* REQUIRED ACTION
The required output is the exact run of lines below that opens at the line with "have hg0' : ∀" and closes at the line with "contDiff_embed_comp hι (hh_entire".

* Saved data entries
[Start of Attachment]

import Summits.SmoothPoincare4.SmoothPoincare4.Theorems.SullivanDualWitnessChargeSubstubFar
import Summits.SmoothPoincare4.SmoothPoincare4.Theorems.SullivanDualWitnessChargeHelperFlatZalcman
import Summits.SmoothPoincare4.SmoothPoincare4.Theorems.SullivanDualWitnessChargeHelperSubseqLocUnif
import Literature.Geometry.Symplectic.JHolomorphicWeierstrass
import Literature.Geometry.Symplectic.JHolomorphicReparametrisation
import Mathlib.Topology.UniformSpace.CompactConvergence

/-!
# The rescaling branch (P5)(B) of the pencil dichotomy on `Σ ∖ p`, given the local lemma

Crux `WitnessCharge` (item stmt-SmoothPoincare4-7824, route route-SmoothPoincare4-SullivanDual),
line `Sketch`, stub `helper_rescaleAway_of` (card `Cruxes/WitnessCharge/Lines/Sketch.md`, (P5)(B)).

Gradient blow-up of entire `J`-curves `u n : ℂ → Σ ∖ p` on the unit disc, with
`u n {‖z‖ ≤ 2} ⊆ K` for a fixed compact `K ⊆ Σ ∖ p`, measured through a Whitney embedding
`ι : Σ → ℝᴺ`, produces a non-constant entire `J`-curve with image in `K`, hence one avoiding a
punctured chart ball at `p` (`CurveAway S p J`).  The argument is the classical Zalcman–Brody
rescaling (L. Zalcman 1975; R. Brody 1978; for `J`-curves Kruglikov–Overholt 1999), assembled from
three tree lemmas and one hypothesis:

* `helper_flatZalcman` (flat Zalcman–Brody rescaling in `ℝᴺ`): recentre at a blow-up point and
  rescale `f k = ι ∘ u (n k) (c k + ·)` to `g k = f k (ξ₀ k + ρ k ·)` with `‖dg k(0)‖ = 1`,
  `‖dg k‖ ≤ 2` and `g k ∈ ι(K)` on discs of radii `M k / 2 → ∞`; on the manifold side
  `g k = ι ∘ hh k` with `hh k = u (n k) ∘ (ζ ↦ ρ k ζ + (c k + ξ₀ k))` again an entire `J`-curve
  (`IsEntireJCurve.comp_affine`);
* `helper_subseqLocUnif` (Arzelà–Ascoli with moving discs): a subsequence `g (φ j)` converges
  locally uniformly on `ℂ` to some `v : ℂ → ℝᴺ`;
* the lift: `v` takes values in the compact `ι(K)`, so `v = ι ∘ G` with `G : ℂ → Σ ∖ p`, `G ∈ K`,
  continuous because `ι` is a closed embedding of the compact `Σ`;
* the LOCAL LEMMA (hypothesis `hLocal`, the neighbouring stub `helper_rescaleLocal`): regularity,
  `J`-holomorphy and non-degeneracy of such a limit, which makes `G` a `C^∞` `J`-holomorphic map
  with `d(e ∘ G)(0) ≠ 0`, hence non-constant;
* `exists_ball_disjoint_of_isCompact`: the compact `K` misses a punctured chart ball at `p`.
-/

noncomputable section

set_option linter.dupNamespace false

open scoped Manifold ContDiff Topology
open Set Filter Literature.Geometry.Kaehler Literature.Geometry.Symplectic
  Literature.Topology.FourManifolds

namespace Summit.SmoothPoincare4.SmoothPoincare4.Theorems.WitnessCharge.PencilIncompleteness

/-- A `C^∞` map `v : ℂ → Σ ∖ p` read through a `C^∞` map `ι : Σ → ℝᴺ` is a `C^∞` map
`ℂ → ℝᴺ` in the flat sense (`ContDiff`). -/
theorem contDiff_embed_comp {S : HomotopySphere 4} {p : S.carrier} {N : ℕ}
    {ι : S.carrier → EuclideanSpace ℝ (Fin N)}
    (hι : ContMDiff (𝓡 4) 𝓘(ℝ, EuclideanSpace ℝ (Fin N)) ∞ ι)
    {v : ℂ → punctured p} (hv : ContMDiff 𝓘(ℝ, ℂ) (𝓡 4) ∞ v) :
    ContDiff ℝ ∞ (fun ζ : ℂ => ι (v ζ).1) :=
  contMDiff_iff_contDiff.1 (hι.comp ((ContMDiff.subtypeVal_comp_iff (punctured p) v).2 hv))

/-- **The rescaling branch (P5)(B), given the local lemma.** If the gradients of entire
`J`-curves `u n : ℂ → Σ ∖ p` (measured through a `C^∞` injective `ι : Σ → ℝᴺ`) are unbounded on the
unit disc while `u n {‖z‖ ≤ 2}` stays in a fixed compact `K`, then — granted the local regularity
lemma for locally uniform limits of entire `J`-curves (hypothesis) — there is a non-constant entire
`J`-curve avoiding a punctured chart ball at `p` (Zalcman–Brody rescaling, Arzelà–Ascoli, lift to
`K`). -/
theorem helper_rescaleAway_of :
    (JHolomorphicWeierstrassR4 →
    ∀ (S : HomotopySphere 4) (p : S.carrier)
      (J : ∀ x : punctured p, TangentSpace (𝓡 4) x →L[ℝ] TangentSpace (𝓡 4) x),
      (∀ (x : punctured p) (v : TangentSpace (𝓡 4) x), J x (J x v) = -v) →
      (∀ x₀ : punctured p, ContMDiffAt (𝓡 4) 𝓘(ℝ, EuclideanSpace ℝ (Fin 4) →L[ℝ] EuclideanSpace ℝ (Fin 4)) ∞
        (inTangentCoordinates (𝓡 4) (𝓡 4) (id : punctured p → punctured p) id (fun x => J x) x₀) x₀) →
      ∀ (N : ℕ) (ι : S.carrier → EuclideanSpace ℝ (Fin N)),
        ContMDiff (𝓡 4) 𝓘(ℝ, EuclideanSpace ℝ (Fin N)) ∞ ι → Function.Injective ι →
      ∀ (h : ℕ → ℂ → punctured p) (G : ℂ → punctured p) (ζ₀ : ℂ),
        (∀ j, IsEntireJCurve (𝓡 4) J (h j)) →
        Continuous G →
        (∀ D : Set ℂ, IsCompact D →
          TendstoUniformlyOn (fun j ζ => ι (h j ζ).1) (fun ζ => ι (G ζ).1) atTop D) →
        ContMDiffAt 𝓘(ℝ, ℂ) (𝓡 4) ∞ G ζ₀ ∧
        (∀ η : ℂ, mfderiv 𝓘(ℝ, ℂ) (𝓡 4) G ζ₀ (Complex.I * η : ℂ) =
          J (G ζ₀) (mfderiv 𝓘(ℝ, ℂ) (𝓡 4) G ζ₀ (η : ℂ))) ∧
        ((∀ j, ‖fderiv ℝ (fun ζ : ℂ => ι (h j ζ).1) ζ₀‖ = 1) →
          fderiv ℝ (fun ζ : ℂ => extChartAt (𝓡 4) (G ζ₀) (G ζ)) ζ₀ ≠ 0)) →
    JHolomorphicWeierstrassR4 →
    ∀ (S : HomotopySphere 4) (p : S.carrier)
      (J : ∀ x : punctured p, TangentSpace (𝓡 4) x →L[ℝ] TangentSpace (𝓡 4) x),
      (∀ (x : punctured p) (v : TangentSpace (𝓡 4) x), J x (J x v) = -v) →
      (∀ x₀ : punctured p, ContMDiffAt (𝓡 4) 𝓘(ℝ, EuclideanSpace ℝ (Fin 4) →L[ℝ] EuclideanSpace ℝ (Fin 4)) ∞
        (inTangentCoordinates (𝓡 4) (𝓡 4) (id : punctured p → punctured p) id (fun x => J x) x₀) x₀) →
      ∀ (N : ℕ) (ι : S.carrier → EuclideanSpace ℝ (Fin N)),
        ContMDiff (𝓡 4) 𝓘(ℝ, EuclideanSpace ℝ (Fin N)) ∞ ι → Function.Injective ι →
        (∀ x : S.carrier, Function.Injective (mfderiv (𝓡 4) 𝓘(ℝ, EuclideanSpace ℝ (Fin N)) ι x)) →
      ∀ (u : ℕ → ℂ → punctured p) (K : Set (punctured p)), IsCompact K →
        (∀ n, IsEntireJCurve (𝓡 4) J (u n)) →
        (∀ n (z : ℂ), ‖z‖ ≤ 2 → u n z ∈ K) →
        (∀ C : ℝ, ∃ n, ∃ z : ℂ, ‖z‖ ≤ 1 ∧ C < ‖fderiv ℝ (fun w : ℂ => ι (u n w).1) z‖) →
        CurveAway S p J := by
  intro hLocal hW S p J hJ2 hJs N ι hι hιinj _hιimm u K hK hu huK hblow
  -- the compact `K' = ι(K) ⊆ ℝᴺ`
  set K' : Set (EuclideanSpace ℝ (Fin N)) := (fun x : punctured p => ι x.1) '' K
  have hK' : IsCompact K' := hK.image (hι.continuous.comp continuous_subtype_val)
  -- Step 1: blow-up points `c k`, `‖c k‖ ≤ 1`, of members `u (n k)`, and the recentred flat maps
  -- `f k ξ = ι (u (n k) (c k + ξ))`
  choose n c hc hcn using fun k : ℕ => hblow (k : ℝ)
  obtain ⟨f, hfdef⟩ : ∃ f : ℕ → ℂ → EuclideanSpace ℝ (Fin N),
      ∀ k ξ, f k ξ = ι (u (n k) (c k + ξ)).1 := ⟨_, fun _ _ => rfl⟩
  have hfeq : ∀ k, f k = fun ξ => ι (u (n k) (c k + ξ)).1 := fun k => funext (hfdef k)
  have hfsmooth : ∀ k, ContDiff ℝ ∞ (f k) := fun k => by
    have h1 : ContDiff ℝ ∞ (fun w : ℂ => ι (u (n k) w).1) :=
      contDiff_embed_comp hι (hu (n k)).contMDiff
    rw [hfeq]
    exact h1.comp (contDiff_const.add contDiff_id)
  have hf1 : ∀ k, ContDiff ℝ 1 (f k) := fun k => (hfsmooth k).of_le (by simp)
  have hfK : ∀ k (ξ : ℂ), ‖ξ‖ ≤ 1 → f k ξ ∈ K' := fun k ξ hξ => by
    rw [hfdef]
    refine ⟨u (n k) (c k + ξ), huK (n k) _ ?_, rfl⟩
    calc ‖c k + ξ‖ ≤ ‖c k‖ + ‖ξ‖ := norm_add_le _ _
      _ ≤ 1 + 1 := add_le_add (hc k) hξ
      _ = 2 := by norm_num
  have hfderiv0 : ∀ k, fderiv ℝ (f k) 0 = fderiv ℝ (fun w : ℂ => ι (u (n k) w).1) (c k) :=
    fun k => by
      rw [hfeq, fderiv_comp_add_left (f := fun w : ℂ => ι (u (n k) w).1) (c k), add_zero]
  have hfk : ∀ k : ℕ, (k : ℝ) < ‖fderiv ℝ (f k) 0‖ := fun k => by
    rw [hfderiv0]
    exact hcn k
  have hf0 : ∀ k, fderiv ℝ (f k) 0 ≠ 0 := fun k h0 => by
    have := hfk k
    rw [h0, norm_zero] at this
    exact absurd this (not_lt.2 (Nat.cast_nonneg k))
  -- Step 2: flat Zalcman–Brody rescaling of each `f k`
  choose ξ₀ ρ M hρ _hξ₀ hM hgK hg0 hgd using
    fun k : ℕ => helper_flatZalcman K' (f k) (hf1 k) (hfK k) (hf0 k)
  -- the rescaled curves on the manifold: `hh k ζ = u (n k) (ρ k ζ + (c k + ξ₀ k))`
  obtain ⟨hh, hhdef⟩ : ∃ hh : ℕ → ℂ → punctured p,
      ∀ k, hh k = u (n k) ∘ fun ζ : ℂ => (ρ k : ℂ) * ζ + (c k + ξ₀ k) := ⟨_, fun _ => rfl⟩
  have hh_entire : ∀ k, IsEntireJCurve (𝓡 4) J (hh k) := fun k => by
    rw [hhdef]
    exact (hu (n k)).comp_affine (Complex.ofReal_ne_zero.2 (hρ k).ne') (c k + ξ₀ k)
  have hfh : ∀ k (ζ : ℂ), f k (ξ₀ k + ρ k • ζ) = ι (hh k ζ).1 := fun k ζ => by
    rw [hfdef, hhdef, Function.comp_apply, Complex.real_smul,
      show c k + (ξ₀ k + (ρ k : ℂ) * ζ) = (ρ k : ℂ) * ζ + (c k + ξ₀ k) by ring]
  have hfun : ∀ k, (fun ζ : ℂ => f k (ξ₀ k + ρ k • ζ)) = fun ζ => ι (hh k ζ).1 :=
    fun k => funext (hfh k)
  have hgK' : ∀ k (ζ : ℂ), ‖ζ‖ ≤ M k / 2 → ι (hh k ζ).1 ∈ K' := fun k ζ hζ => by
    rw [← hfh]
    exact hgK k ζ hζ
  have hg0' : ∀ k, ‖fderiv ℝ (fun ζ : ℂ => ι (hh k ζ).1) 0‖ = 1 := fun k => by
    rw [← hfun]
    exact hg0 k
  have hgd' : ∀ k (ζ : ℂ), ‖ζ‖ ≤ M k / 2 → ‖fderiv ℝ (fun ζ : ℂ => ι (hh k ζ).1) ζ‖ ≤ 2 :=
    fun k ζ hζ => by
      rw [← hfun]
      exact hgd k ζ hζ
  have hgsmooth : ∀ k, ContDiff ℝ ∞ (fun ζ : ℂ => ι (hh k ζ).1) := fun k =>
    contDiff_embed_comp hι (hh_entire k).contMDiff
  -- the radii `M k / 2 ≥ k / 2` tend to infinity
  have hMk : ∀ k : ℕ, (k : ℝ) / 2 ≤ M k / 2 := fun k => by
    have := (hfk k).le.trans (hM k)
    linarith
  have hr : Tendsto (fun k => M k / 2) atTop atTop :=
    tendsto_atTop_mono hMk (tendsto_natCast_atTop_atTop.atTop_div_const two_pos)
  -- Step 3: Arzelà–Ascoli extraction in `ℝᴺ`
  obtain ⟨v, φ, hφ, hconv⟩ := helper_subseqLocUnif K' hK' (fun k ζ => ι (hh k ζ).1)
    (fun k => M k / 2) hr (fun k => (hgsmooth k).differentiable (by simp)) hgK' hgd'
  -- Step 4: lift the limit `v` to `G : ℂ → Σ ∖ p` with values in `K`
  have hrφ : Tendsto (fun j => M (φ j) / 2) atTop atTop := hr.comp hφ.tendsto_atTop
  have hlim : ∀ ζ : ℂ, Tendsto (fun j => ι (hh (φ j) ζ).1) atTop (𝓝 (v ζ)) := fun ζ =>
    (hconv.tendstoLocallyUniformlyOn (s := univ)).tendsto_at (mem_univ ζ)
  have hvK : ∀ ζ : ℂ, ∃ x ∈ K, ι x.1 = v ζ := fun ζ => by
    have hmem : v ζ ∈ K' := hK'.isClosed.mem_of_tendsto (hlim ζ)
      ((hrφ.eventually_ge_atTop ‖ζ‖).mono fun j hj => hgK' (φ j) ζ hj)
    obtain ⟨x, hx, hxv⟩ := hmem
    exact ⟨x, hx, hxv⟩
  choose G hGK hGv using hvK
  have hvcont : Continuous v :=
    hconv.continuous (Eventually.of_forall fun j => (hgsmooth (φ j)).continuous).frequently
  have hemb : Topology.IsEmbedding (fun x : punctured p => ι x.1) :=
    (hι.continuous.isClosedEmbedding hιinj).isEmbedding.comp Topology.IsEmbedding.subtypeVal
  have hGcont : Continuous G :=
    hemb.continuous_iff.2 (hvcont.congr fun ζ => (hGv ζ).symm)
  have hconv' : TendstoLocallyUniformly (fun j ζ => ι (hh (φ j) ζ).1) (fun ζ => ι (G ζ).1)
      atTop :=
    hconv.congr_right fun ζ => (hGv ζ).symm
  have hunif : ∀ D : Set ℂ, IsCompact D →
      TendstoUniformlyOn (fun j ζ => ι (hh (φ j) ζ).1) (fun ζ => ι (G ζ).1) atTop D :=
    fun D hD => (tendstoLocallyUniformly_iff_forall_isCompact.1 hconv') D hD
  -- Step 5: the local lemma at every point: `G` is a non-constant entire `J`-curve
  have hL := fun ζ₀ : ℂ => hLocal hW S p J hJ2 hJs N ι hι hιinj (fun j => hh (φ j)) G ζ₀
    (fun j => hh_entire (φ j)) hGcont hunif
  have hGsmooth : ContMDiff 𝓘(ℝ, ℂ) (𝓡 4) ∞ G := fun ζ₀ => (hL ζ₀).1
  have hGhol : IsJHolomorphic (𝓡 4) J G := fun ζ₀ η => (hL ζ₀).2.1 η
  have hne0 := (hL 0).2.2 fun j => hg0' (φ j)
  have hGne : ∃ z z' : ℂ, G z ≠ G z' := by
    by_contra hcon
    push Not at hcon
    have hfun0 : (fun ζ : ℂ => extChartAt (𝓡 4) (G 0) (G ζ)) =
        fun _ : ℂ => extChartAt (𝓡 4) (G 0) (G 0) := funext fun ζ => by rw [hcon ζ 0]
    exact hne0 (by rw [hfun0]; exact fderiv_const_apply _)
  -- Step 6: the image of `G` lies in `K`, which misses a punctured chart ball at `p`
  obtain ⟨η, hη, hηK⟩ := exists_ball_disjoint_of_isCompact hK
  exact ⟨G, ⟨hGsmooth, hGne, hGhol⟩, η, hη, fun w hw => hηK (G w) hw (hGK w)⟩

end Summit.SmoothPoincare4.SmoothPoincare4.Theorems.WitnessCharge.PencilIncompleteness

[End of Attachment]

* PROBLEM SOLUTION
  have hg0' : ∀ k, ‖fderiv ℝ (fun ζ : ℂ => ι (hh k ζ).1) 0‖ = 1 := fun k => by
    rw [← hfun]
    exact hg0 k
  have hgd' : ∀ k (ζ : ℂ), ‖ζ‖ ≤ M k / 2 → ‖fderiv ℝ (fun ζ : ℂ => ι (hh k ζ).1) ζ‖ ≤ 2 :=
    fun k ζ hζ => by
      rw [← hfun]
      exact hgd k ζ hζ
  have hgsmooth : ∀ k, ContDiff ℝ ∞ (fun ζ : ℂ => ι (hh k ζ).1) := fun k =>
    contDiff_embed_comp hι (hh_entire k).contMDiff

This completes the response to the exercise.